### Stored data entries
[Start of section]

import Summits.HodgeConjecture.HodgeConjecture.Theorems.F0P3cStCharTSKeys3AnnulusVanishing         -- ★ (this seat) analytic half; brings ★ TorusConjBall, ★ B3, ★ SHELL, ★ DICT, ★ B4
import Summits.HodgeConjecture.HodgeConjecture.Theorems.F0P3cStCharTSKeys3SplitTestDatum          -- ★ (F0P2-p01) D1 «JACQUET SPLIT TEST @ CM DATUM»: `pair_normalizedJacquet_mk_eq_smul_of_forall_integral_eq_zero`
import Summits.HodgeConjecture.HodgeConjecture.Theorems.F0P3cStCharTSKeys3JacquetSemisimple        -- ★ (this seat) B6a: `secondEigenfunctional_of_one_vector`; brings ★ N1 `F0P3U3PrincipalSeriesOpenCellTorusChar`
import Summits.HodgeConjecture.HodgeConjecture.Theorems.F0P3cStCharTSKeys3AnnulusDock            -- ★ (F0P2-p01) D2A «ANNULUS DOCK»: `integral_cellFun_sub_eq_smul_sub_setIntegral_normBall` (★ B5 on norm balls)
import Summits.HodgeConjecture.HodgeConjecture.Theorems.F0P3cStCharTSKeysRedThreeOfEigenfunctional -- ★ FILE 2: `keysRedThree_of_secondEigenfunctional`
import Summits.HodgeConjecture.HodgeConjecture.Theorems.F0P3cStCharTSWeylFixedIffNormTrivial       -- ★ `cmWeylTorusCharPair_eq_of_apply_fixed_eq_one` (`wχ = χ`)
import HarnessLib

/-!
# F0 · P3c · «StCharTS» — ROAD «KEYS3-ANALYTIC», CLOSING FILE «KEYS (3) ANALYTIC HALF★»: the `hSecond` binder of ★ `keysRedThree_of_secondEigenfunctional` PROVED at every
# non-split `v`, hence RUNG 0's named input `hKeysRed3` (Keys' reducibility of `i_G(χ₁, χ₂)` for `χ₁|_{F_v^×} = 1`, `χ₁ ≠ 1`) [Keys1984 §7 Thm. (1); Rogawski1990 §12.2 (3)]

Cell `pub/hodgecm-mathlib`, crux H413 = `stmt-HodgeConjecture-24833` (lane `--supports … --as helper`), route HCCMUnconditional; seat F0P2-p06 (g21), ROAD holder
(LEAD F0P3a-plan T15-03; MEMO `F0/P2/F0P2-p06/g21/MEMO-KEYS3-analytic-road.v3`).  THEOREMS ONLY (0 def ∕ 0 instance ∕ 0 notation ∕ 0 sorry); ★-only imports.

The argument (uniform in the ramification of `E_w/F_v` and in `|2|`): by ★ D1 (split test) `r_B(m)[f₀] = χ(m)[f₀]` iff the Haar functional of the cell function of the test vector
`g₀(m) = δ_B^{-1/2}(m)·(m·f₀) − χ(m)·f₀` vanishes; by ★ B5 (annulus formula, with ★ T2's Jacobian, ★ T3b's `χ(ʷm) = wχ(m)`, ★ `weylScalar_eq` and `wχ = χ`) that functional is
`χ(m) • (∫_{K_{A/‖d₀‖²}} F − ∫_{K_A} F)` (`F(u) = f₀(w₀ u)`, `K_A = {‖u₀₂‖ ≤ A}` ⊇ the support of the cell function of `g₀(m)`, `m⁻¹ K_A m = K_{A/‖d₀‖²}` ★ `image_torusConj_normBall`);
by ★ «ANNULUS VANISHING AT THE CM PLACE» the bracket is `0` for `A` large (★ B4 far out + ★ B3 docked by ★ SHELL: a non-trivial character of `E¹ ≅ E^×/F^×` integrates to `0` over a
fundamental domain).  So `r_B(m)[f₀] = χ(m)[f₀]` for ALL `m`, and ★ B6a (`secondEigenfunctional_of_one_vector`) yields the second eigenfunctional.
* §1 `integral_cellFun_testVector_eq_zero` — at the CM datum, for `μ = heisHaar`: `∫_N g₀(m)(w₀ u) dμ = 0` for every `m ∈ T` and every section `f` (★ D2A + ★ «ANNULUS VANISHING»).
* §2 **`hSecond_holds`** (the `hSecond` binder text of ★ FILE 2 VERBATIM, proved) and **`hKeysRed3_holds`** (RUNG 0's `hKeysRed3` text at a non-split `v`, proved).
HONEST LABEL: HC_CM is proved only modulo the 7 printed citations (2 remaining named inputs: hLiu418 = `stmt-HodgeConjecture-24832`, h413 = `stmt-HodgeConjecture-24833`) until rung 0
closes; this file discharges the analytic half of Keys' case (3) inside `hKeysRed3`; count-neutral until the rung-0 edition consumes it.

## References
* [Keys1984] D. Keys, *Principal series representations of special unitary groups over local fields*, Compositio Math. 51 (1984), §3; §7 Thm. (1) p. 126.
* [Rogawski1990] J. Rogawski, *Automorphic representations of unitary groups in three variables*, Annals of Math. Studies 123 (1990), §12.1 p. 171; §12.2 (3) pp. 173–174.
* [Casselman1995] W. Casselman, *Introduction to the theory of admissible representations of p-adic reductive groups* (1995), §6.3, Lemma 7.1.1 (a).
* [BernsteinZelevinsky1977] I. N. Bernstein, A. V. Zelevinsky, Ann. Sci. ÉNS 10 (1977), Prop. 1.9 (a), §2.3, §5 (5.2).
-/

set_option autoImplicit false
set_option linter.dupNamespace false

noncomputable section

open NumberField IsDedekindDomain MeasureTheory Set
open scoped Matrix NNReal ENNReal
open Literature.NumberTheory.Automorphic Literature.NumberTheory.Automorphic.UnitaryGroup Literature.NumberTheory.Automorphic.UnitaryGroup.HeisRing
open Literature.NumberTheory.GaloisRepresentations Literature.NumberTheory.GaloisRepresentations.IsNonarchimedeanLocalField
open Summit.HodgeConjecture.HodgeConjecture.Cruxes.H413
open Summit.HodgeConjecture.HodgeConjecture.Cruxes.H413.F0P3cStCharTSLocalRingNormDictionary
open Summit.HodgeConjecture.HodgeConjecture.Cruxes.H413.F0P3cStCharTSLocalRingNormCompactness
open Summit.HodgeConjecture.HodgeConjecture.Cruxes.H413.F0P3cStCharTSKeys3TorusConjBall
open Summit.HodgeConjecture.HodgeConjecture.Cruxes.H413.F0P3U3PrincipalSeriesOpenCellTorusChar

namespace Summit.HodgeConjecture.HodgeConjecture.Cruxes.H413.F0P3cStCharTSKeys3AnalyticHalf

/-! ## §1 At the CM datum: the Haar functional of the cell function of every test vector vanishes -/

section CM

variable (L : Type) [Field L] [NumberField L] [IsCMField L] (v : HeightOneSpectrum (𝓞 ↥(maximalRealSubfield L)))
  (hns : ∀ w : PlacesOver L v, IsCMField.complexConj L • w.1 = w.1)

include hns in
set_option synthInstance.maxHeartbeats 400000 in
set_option maxHeartbeats 6400000 in
-- statement∕proof-heavy: the `SmoothInd` carrier of ★ `cmPrincipalSeries` and the scalar data `hs`/`hμ` of ★ B5 (class of ★ N1 `normalizedJacquet_eq_weylChar_smul_of_witnesses`)
/-- **`∫_N g₀(m)(w₀ u) dμ(u) = 0`** at a non-split `v` for `μ = heisHaar` (the coordinate Haar measure of `N(L⁺_v)`), EVERY `m ∈ T(L⁺_v)` and EVERY section `f` of `i_G(χ₁, χ₂)`
(`χ₁|_{F_v^×} = 1`, `χ₁ ≠ 1`): ★ D2A «ANNULUS FORMULA ON NORM BALLS» (`∫ = χ(m) • (∫_{K_{A/‖d₀‖²}} F − ∫_{K_A} F)` for `K_A ⊇ tsupport`, ★ B5 + ★ T2 + ★ T3b + ★ `weylScalar_eq`
+ `wχ = χ`) and ★ «ANNULUS VANISHING AT THE CM PLACE» (the bracket is `0` for `A` large), at `A = max A₁ A₂`.
[cite: Keys1984, §7 Thm. (1) p. 126] [cite: Rogawski1990, §12.2 (3) p. 174] [cite: Casselman1995, §6.3, Lemma 7.1.1 (a)] [cite: BernsteinZelevinsky1977, §5 (5.2)] -/
theorem integral_cellFun_testVector_eq_zero [MeasurableSpace (LocalRing L v)] [BorelSpace (LocalRing L v)] [Invertible (2 : LocalRing L v)]
    (χ₁ : (LocalRing L v)ˣ →* ℂˣ) (χ₂ : ↥(normOneUnits (conjLocal L (IsCMField.complexConj L) v)) →* ℂˣ)
    (h₁ : Continuous fun x => ((χ₁ x : ℂˣ) : ℂ))
    (htriv : ∀ a : (LocalRing L v)ˣ, (conjLocal L (IsCMField.complexConj L) v) (a : LocalRing L v) = a → χ₁ a = 1) (hne : χ₁ ≠ 1)
    (w₀ : ↥(unitaryGroupOfForm (conjLocal L (IsCMField.complexConj L) v) (cmLocalForm L 3 v)))
    (hw₀ : Units.val (w₀ : GL (Fin 3) (LocalRing L v)) = cmLocalForm L 3 v)
    (μX : Measure (LocalRing L v)) [μX.IsAddHaarMeasure]
    (μY : Measure ↥(skewPart (conjLocal L (IsCMField.complexConj L) v))) [μY.IsAddHaarMeasure] [μY.Regular]
    [MeasurableSpace ↥(cmBorelTriple L 3 v).N] [BorelSpace ↥(cmBorelTriple L 3 v).N]
    (m : ↥(cmBorelTriple L 3 v).M)
    (f : haveI := locallyCompactSpace_cmBorelU L 3 v
      Representation.SmoothInd (cmBorelTriple L 3 v).P
        (Representation.twist
          (((Representation.trivial ℂ ↥(torusU (conjLocal L (IsCMField.complexConj L) v) (cmLocalForm L 3 v)) ℂ).twist
            (cmTorusCharPair L v χ₁ χ₂)).comp (cmBorelTriple L 3 v).proj) (rootDeltaChar (cmBorelTriple L 3 v).P))) :
    haveI := locallyCompactSpace_cmBorelU L 3 v
    ∫ n : ↥(cmBorelTriple L 3 v).N,
        ((((rootDeltaChar (cmBorelTriple L 3 v).P (Subgroup.inclusion (cmBorelTriple L 3 v).M_le m))⁻¹ : ℂˣ) : ℂ) •
              cmPrincipalSeries L 3 v (cmTorusCharPair L v χ₁ χ₂)
                (m : ↥(unitaryGroupOfForm (conjLocal L (IsCMField.complexConj L) v) (cmLocalForm L 3 v))) f -
            ((cmTorusCharPair L v χ₁ χ₂ m : ℂˣ) : ℂ) • f).toFun
          ((w₀ : ↥(unitaryGroupOfForm (conjLocal L (IsCMField.complexConj L) v) (cmLocalForm L 3 v))) * n)
        ∂(heisHaar (conjLocal L (IsCMField.complexConj L) v) (conjLocal_conjLocal_cm L v) (continuous_conjLocal L (IsCMField.complexConj L) v)
            (cmLocalForm_eq_over L 3 v) μX μY) = 0 := by
  haveI := locallyCompactSpace_cmBorelU L 3 v
  haveI : SecondCountableTopology (LocalRing L v) := secondCountableTopology_localRing (E := L) v
  haveI := isHaarMeasure_heisHaar (conjLocal L (IsCMField.complexConj L) v) (conjLocal_conjLocal_cm L v) (continuous_conjLocal L (IsCMField.complexConj L) v)
    (cmLocalForm_eq_over L 3 v) μX μY
  -- `wχ = χ` (Keys' case (3): `χ₁|_{F_v^×} = 1`); `m = diag(d)`
  have hw' := F0P3cStCharTSWeylFixedIffNormTrivial.cmWeylTorusCharPair_eq_of_apply_fixed_eq_one L v χ₁ χ₂ htriv
  obtain ⟨d, hd⟩ := m.2
  -- the support ball `K_{A₂}` (★ D2A) and the far-out threshold `A₁` (★ «ANNULUS VANISHING»)
  obtain ⟨A₂, hA₂⟩ := F0P3cStCharTSKeys3AnnulusDock.exists_subset_normBall_of_isCompact L v
    (F0P3cStCharTSKeys3AnnulusDock.hasCompactSupport_cellFun_cellTestVector L v hns w₀ hw₀ (cmTorusCharPair L v χ₁ χ₂) m f).isCompact
  obtain ⟨A₁, hA₁⟩ := F0P3cStCharTSKeys3AnnulusVanishing.exists_forall_setIntegral_normBall_sub_eq_zero L v hns χ₁ χ₂ h₁ htriv hne w₀ hw₀ μX μY (d 0) f
  rw [F0P3cStCharTSKeys3AnnulusDock.integral_cellFun_sub_eq_smul_sub_setIntegral_normBall L v hns χ₁ χ₂ w₀ hw₀
      (heisHaar (conjLocal L (IsCMField.complexConj L) v) (conjLocal_conjLocal_cm L v) (continuous_conjLocal L (IsCMField.complexConj L) v)
        (cmLocalForm_eq_over L 3 v) μX μY) hw' m hd f (hA₂ (max A₁ A₂) (le_max_right _ _)),
    hA₁ (max A₁ A₂) (le_max_left _ _), smul_zero]

/-! ## §2 The second eigenfunctional and Keys' reducibility at a non-split place -/

include hns in
set_option synthInstance.maxHeartbeats 400000 in
set_option maxHeartbeats 6400000 in
-- statement-heavy: the `hSecond` binder text of ★ `keysRedThree_of_secondEigenfunctional` (class of ★ FILE 2)
/-- **«KEYS (3) ANALYTIC HALF★» — the `hSecond` binder of ★ `F0P3cStCharTSKeysRedThreeOfEigenfunctional.keysRedThree_of_secondEigenfunctional` PROVED at a non-split `v`:**
for continuous `χ₁, χ₂` with `χ₁|_{F_v^×} = 1`, `χ₁ ≠ 1`, `i_G(χ₁, χ₂)` carries a `(B, χ δ_B^{1/2})`-eigenfunctional not proportional to evaluation at `1`
(★ B6a on the standard section `f₀`, `r_B(m)[f₀] = χ(m)[f₀]` for all `m` by ★ D1 and §2 with `μ = heisHaar`). [cite: Keys1984, §3; §7 Thm. (1) p. 126] [cite: Rogawski1990, §12.2 (3) pp. 173–174]
[cite: Casselman1995, Lemma 7.1.1 (a)] -/
theorem hSecond_holds :
    haveI := locallyCompactSpace_cmBorelU L 3 v
    ∀ (χ₁ : (UnitaryGroup.LocalRing L v)ˣ →* ℂˣ) (χ₂ : ↥(normOneUnits (conjLocal L (IsCMField.complexConj L) v)) →* ℂˣ),
      Continuous (fun x => ((χ₁ x : ℂˣ) : ℂ)) → Continuous (fun x => ((χ₂ x : ℂˣ) : ℂ)) →
      (∀ a : (UnitaryGroup.LocalRing L v)ˣ, (conjLocal L (IsCMField.complexConj L) v) (a : UnitaryGroup.LocalRing L v) = a → χ₁ a = 1) → χ₁ ≠ 1 →
      ∃ ℓ : Representation.SmoothInd (cmBorelTriple L 3 v).P
          (Representation.twist (((Representation.trivial ℂ ↥(torusU (conjLocal L (IsCMField.complexConj L) v) (cmLocalForm L 3 v)) ℂ).twist
            (UnitaryGroup.cmTorusCharPair L v χ₁ χ₂)).comp (cmBorelTriple L 3 v).proj) (rootDeltaChar (cmBorelTriple L 3 v).P)) →ₗ[ℂ] ℂ,
        (∀ (p : ↥(cmBorelTriple L 3 v).P) (f : _),
          ℓ (UnitaryGroup.cmPrincipalSeries L 3 v (UnitaryGroup.cmTorusCharPair L v χ₁ χ₂) p.1 f) =
            ((UnitaryGroup.cmTorusCharPair L v χ₁ χ₂ ((cmBorelTriple L 3 v).proj p) : ℂˣ) : ℂ) *
              ((rootDeltaChar (cmBorelTriple L 3 v).P p : ℂˣ) : ℂ) * ℓ f) ∧
        ∀ c : ℂ, ∃ f, ℓ f ≠ c * f.toFun 1 := by
  haveI := locallyCompactSpace_cmBorelU L 3 v
  intro χ₁ χ₂ h₁ h₂ htriv hne
  haveI : LocallyCompactSpace ↥(unitaryGroupOfForm (conjLocal L (IsCMField.complexConj L) v) (cmLocalForm L 3 v)) := locallyCompactSpace_local (IsCMField.complexConj L) 3 _ v
  haveI : SecondCountableTopology (LocalRing L v) := secondCountableTopology_localRing (E := L) v
  letI : MeasurableSpace (LocalRing L v) := borel _
  haveI : BorelSpace (LocalRing L v) := ⟨rfl⟩
  letI : Invertible (2 : LocalRing L v) := (isUnit_two_localRing L v).invertible
  letI : MeasurableSpace ↥(cmBorelTriple L 3 v).N := borel _
  haveI : BorelSpace ↥(cmBorelTriple L 3 v).N := ⟨rfl⟩
  haveI := locallyCompactSpace_skewPart (conjLocal L (IsCMField.complexConj L) v) (continuous_conjLocal L (IsCMField.complexConj L) v)
  haveI := isHaarMeasure_heisHaar (conjLocal L (IsCMField.complexConj L) v) (conjLocal_conjLocal_cm L v) (continuous_conjLocal L (IsCMField.complexConj L) v)
    (cmLocalForm_eq_over L 3 v) (Measure.addHaar : Measure (LocalRing L v)) (Measure.addHaar : Measure ↥(skewPart (conjLocal L (IsCMField.complexConj L) v)))
  obtain ⟨w₀, hw₀⟩ := exists_weylElt_three L v hns
  obtain ⟨f₀, hf₀, -⟩ := (exists_cmPrincipalSeries_cmTorusCharPair_toFun_one_eq_one L v χ₁ χ₂ h₁ h₂).1
  exact F0P3cStCharTSKeys3JacquetSemisimple.secondEigenfunctional_of_one_vector L v hns χ₁ χ₂ h₁ h₂
    (F0P3cStCharTSWeylFixedIffNormTrivial.cmWeylTorusCharPair_eq_of_apply_fixed_eq_one L v χ₁ χ₂ htriv) f₀ hf₀
    (F0P3cStCharTSKeys3SplitTestDatum.pair_normalizedJacquet_mk_eq_smul_of_forall_integral_eq_zero L v hns χ₁ χ₂ h₁ h₂ w₀ hw₀
      (heisHaar (conjLocal L (IsCMField.complexConj L) v) (conjLocal_conjLocal_cm L v) (continuous_conjLocal L (IsCMField.complexConj L) v)
        (cmLocalForm_eq_over L 3 v) Measure.addHaar Measure.addHaar) f₀
      fun m => integral_cellFun_testVector_eq_zero L v hns χ₁ χ₂ h₁ htriv hne w₀ hw₀ Measure.addHaar Measure.addHaar m f₀)

include hns in
set_option synthInstance.maxHeartbeats 400000 in
set_option maxHeartbeats 6400000 in
-- statement-heavy: two ∀-closed binder texts over the `SmoothInd` carrier (class of ★ FILE 2)
/-- **RUNG 0's named input `hKeysRed3` at a non-split `v`, PROVED**: for continuous `χ₁, χ₂` with `χ₁|_{F_v^×} = 1` and `χ₁ ≠ 1`, the principal series `i_G(χ₁, χ₂)` of
`U(3)(L⁺_v)` has a proper non-zero invariant subspace (Keys' case (3); Rogawski §12.2 (3)) — ★ `keysRedThree_of_secondEigenfunctional` applied to `hSecond_holds`.
[cite: Keys1984, §7 Thm. (1) p. 126] [cite: Rogawski1990, §12.2 (3) pp. 173–174] -/
theorem hKeysRed3_holds :
    haveI := locallyCompactSpace_cmBorelU L 3 v
    ∀ (χ₁ : (UnitaryGroup.LocalRing L v)ˣ →* ℂˣ) (χ₂ : ↥(normOneUnits (conjLocal L (IsCMField.complexConj L) v)) →* ℂˣ),
      Continuous (fun x => ((χ₁ x : ℂˣ) : ℂ)) → Continuous (fun x => ((χ₂ x : ℂˣ) : ℂ)) →
      (∀ a : (UnitaryGroup.LocalRing L v)ˣ, (conjLocal L (IsCMField.complexConj L) v) (a : UnitaryGroup.LocalRing L v) = a → χ₁ a = 1) → χ₁ ≠ 1 →
      ∃ N : Subrepresentation (UnitaryGroup.cmPrincipalSeries L 3 v (UnitaryGroup.cmTorusCharPair L v χ₁ χ₂)), N ≠ ⊥ ∧ N ≠ ⊤ :=
  F0P3cStCharTSKeysRedThreeOfEigenfunctional.keysRedThree_of_secondEigenfunctional L v (hSecond_holds L v hns)

end CM

end Summit.HodgeConjecture.HodgeConjecture.Cruxes.H413.F0P3cStCharTSKeys3AnalyticHalf

end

[End of section]

### REQUIRED WORK
Report each line in the data that holds the word "htriv".

### SOLUTION FOR THIS TASK
    (htriv : ∀ a : (LocalRing L v)ˣ, (conjLocal L (IsCMField.complexConj L) v) (a : LocalRing L v) = a → χ₁ a = 1) (hne : χ₁ ≠ 1)
  have hw' := F0P3cStCharTSWeylFixedIffNormTrivial.cmWeylTorusCharPair_eq_of_apply_fixed_eq_one L v χ₁ χ₂ htriv
  obtain ⟨A₁, hA₁⟩ := F0P3cStCharTSKeys3AnnulusVanishing.exists_forall_setIntegral_normBall_sub_eq_zero L v hns χ₁ χ₂ h₁ htriv hne w₀ hw₀ μX μY (d 0) f
  intro χ₁ χ₂ h₁ h₂ htriv hne
    (F0P3cStCharTSWeylFixedIffNormTrivial.cmWeylTorusCharPair_eq_of_apply_fixed_eq_one L v χ₁ χ₂ htriv) f₀ hf₀
      fun m => integral_cellFun_testVector_eq_zero L v hns χ₁ χ₂ h₁ htriv hne w₀ hw₀ Measure.addHaar Measure.addHaar m f₀)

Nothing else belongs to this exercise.